**Input data**.
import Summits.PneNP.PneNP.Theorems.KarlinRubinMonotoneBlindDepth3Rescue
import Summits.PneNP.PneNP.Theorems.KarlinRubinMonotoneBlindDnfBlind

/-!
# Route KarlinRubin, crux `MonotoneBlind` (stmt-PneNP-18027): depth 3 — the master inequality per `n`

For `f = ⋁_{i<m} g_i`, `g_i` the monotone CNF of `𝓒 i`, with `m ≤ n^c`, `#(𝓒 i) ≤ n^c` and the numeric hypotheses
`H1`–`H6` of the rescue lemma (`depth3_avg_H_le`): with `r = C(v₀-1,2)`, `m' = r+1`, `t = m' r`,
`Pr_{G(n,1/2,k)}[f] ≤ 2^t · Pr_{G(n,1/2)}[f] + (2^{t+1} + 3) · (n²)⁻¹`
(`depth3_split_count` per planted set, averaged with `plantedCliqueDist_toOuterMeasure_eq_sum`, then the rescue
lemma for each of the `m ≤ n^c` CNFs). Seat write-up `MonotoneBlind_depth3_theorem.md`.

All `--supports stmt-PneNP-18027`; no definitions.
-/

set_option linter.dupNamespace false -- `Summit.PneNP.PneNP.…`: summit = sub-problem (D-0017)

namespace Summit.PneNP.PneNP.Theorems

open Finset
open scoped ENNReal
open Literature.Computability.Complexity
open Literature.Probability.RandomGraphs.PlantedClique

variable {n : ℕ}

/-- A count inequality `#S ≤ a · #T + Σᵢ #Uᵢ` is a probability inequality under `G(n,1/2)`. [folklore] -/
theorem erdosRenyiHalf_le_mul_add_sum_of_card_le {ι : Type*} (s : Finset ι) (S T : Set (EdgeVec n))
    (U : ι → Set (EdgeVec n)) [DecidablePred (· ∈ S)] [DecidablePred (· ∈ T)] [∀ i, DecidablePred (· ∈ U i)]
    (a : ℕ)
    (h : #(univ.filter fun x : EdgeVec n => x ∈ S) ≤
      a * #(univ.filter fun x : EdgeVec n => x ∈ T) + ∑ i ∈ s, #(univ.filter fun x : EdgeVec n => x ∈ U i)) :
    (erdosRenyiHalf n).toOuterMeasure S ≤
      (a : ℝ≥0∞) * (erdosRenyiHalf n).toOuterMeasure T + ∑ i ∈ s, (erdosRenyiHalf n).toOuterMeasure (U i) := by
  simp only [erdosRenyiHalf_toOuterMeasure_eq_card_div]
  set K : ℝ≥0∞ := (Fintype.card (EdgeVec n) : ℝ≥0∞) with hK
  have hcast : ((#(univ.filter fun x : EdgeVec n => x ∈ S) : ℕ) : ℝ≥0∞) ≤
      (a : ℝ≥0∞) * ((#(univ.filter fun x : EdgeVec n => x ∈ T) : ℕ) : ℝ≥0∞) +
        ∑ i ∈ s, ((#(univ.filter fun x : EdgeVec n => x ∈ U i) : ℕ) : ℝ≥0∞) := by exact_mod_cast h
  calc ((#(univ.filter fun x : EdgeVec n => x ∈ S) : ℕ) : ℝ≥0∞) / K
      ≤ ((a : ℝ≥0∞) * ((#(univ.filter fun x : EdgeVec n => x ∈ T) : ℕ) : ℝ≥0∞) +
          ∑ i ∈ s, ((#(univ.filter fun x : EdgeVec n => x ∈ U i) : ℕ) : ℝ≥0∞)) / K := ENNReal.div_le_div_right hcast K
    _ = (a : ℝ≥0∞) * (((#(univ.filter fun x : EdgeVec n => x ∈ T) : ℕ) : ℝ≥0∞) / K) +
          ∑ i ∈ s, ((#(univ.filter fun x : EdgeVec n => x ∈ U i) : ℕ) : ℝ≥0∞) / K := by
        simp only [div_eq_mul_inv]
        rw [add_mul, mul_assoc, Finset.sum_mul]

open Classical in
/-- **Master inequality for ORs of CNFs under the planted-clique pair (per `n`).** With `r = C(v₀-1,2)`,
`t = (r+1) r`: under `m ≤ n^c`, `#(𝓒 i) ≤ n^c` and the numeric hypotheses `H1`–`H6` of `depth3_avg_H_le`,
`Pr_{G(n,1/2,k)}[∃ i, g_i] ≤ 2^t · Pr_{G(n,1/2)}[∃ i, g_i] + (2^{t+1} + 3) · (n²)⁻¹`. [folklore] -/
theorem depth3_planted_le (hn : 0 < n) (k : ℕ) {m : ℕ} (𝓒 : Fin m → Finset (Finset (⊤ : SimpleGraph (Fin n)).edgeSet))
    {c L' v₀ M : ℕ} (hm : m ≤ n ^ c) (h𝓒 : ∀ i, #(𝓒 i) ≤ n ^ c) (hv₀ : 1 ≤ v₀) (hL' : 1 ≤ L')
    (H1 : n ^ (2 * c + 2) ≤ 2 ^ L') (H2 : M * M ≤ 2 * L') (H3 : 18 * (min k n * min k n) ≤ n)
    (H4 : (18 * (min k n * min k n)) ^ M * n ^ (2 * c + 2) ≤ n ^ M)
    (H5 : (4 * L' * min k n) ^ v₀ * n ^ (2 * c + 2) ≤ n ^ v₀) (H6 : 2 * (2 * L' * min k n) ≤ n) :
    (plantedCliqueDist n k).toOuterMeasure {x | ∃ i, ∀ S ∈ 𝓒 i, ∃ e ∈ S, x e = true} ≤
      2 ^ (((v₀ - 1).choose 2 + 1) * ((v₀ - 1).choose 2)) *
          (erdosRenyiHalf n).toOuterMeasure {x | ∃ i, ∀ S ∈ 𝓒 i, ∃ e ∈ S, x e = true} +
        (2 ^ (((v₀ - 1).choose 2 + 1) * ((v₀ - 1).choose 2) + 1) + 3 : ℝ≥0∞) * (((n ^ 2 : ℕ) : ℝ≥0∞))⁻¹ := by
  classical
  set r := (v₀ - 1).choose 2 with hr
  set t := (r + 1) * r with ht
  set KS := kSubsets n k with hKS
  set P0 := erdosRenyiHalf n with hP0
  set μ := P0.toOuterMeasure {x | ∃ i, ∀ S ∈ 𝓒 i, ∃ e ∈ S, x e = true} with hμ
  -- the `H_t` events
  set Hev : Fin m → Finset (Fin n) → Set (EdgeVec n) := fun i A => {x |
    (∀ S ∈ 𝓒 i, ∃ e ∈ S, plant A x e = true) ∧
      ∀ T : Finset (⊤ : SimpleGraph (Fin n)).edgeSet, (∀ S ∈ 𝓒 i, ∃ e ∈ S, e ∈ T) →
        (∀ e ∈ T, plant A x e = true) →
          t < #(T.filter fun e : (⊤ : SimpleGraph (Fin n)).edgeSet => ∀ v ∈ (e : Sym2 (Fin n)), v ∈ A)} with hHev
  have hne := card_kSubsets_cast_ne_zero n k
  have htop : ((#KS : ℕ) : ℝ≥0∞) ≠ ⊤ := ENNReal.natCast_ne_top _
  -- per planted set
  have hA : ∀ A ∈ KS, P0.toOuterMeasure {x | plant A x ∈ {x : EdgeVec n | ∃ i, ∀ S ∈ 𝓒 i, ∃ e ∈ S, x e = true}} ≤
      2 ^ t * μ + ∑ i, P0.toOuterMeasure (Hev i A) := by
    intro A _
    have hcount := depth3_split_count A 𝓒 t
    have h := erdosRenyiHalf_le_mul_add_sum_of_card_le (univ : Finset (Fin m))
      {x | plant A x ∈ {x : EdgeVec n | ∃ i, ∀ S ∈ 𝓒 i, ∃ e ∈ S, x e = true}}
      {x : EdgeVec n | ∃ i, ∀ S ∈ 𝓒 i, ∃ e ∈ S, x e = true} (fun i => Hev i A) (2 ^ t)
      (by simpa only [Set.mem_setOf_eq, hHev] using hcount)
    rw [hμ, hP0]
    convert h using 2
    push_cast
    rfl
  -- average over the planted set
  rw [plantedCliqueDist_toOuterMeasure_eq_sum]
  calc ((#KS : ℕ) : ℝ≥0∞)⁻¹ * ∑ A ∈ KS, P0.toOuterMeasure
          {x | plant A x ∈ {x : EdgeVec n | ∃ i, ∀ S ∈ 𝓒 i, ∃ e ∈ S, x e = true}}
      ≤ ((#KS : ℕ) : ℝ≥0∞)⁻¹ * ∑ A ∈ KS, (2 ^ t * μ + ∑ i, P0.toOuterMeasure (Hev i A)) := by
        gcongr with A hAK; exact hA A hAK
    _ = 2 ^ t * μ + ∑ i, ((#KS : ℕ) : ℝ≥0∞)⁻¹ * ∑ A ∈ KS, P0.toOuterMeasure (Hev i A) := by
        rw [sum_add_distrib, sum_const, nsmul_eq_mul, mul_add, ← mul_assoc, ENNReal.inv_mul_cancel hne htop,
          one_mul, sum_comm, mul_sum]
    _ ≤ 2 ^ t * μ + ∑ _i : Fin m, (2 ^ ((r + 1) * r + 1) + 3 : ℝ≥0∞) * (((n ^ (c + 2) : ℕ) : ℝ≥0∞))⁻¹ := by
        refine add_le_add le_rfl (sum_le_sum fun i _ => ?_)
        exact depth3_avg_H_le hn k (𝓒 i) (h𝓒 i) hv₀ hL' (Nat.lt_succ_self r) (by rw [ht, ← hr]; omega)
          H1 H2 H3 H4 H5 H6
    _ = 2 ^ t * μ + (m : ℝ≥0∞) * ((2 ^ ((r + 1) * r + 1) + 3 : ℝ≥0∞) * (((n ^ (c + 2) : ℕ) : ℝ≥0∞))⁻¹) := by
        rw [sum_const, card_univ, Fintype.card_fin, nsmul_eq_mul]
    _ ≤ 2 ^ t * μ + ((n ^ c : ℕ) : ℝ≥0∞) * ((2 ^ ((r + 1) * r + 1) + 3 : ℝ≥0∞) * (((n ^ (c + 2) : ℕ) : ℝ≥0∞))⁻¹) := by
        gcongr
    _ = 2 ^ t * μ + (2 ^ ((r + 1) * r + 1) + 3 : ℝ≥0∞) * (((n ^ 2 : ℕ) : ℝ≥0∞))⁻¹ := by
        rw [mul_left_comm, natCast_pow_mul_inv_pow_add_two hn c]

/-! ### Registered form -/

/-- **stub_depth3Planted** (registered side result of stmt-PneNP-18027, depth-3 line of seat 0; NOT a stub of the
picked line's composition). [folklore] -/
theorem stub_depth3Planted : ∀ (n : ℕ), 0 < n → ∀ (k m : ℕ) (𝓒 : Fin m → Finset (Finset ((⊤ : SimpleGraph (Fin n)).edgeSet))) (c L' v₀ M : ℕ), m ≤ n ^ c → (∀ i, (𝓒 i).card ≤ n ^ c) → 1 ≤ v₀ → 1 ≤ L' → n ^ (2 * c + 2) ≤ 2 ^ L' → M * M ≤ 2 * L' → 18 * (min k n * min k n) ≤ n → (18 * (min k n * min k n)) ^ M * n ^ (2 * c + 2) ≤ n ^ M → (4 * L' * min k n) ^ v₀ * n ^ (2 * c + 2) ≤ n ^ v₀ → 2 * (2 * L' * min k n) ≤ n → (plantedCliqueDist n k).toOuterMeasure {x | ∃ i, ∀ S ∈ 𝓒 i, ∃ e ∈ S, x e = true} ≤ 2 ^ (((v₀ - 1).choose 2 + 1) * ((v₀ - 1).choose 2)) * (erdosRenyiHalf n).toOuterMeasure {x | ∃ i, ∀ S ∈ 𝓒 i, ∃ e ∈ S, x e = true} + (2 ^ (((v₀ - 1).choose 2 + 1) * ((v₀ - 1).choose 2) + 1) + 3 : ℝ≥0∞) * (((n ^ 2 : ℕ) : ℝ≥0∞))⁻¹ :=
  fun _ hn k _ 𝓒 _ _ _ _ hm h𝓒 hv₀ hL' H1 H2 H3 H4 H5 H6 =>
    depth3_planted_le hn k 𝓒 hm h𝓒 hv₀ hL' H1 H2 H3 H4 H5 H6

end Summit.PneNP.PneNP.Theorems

**What the task asks**.
Return only the lines between the one holding "# Route KarlinRubin, crux" and the one holding "(h : #(univ.filter", inclusive, exactly as they appear above.

**Exercise output**.
# Route KarlinRubin, crux `MonotoneBlind` (stmt-PneNP-18027): depth 3 — the master inequality per `n`

For `f = ⋁_{i<m} g_i`, `g_i` the monotone CNF of `𝓒 i`, with `m ≤ n^c`, `#(𝓒 i) ≤ n^c` and the numeric hypotheses
`H1`–`H6` of the rescue lemma (`depth3_avg_H_le`): with `r = C(v₀-1,2)`, `m' = r+1`, `t = m' r`,
`Pr_{G(n,1/2,k)}[f] ≤ 2^t · Pr_{G(n,1/2)}[f] + (2^{t+1} + 3) · (n²)⁻¹`
(`depth3_split_count` per planted set, averaged with `plantedCliqueDist_toOuterMeasure_eq_sum`, then the rescue
lemma for each of the `m ≤ n^c` CNFs). Seat write-up `MonotoneBlind_depth3_theorem.md`.

All `--supports stmt-PneNP-18027`; no definitions.
-/

set_option linter.dupNamespace false -- `Summit.PneNP.PneNP.…`: summit = sub-problem (D-0017)

namespace Summit.PneNP.PneNP.Theorems

open Finset
open scoped ENNReal
open Literature.Computability.Complexity
open Literature.Probability.RandomGraphs.PlantedClique

variable {n : ℕ}

/-- A count inequality `#S ≤ a · #T + Σᵢ #Uᵢ` is a probability inequality under `G(n,1/2)`. [folklore] -/
theorem erdosRenyiHalf_le_mul_add_sum_of_card_le {ι : Type*} (s : Finset ι) (S T : Set (EdgeVec n))
    (U : ι → Set (EdgeVec n)) [DecidablePred (· ∈ S)] [DecidablePred (· ∈ T)] [∀ i, DecidablePred (· ∈ U i)]
    (a : ℕ)
    (h : #(univ.filter fun x : EdgeVec n => x ∈ S) ≤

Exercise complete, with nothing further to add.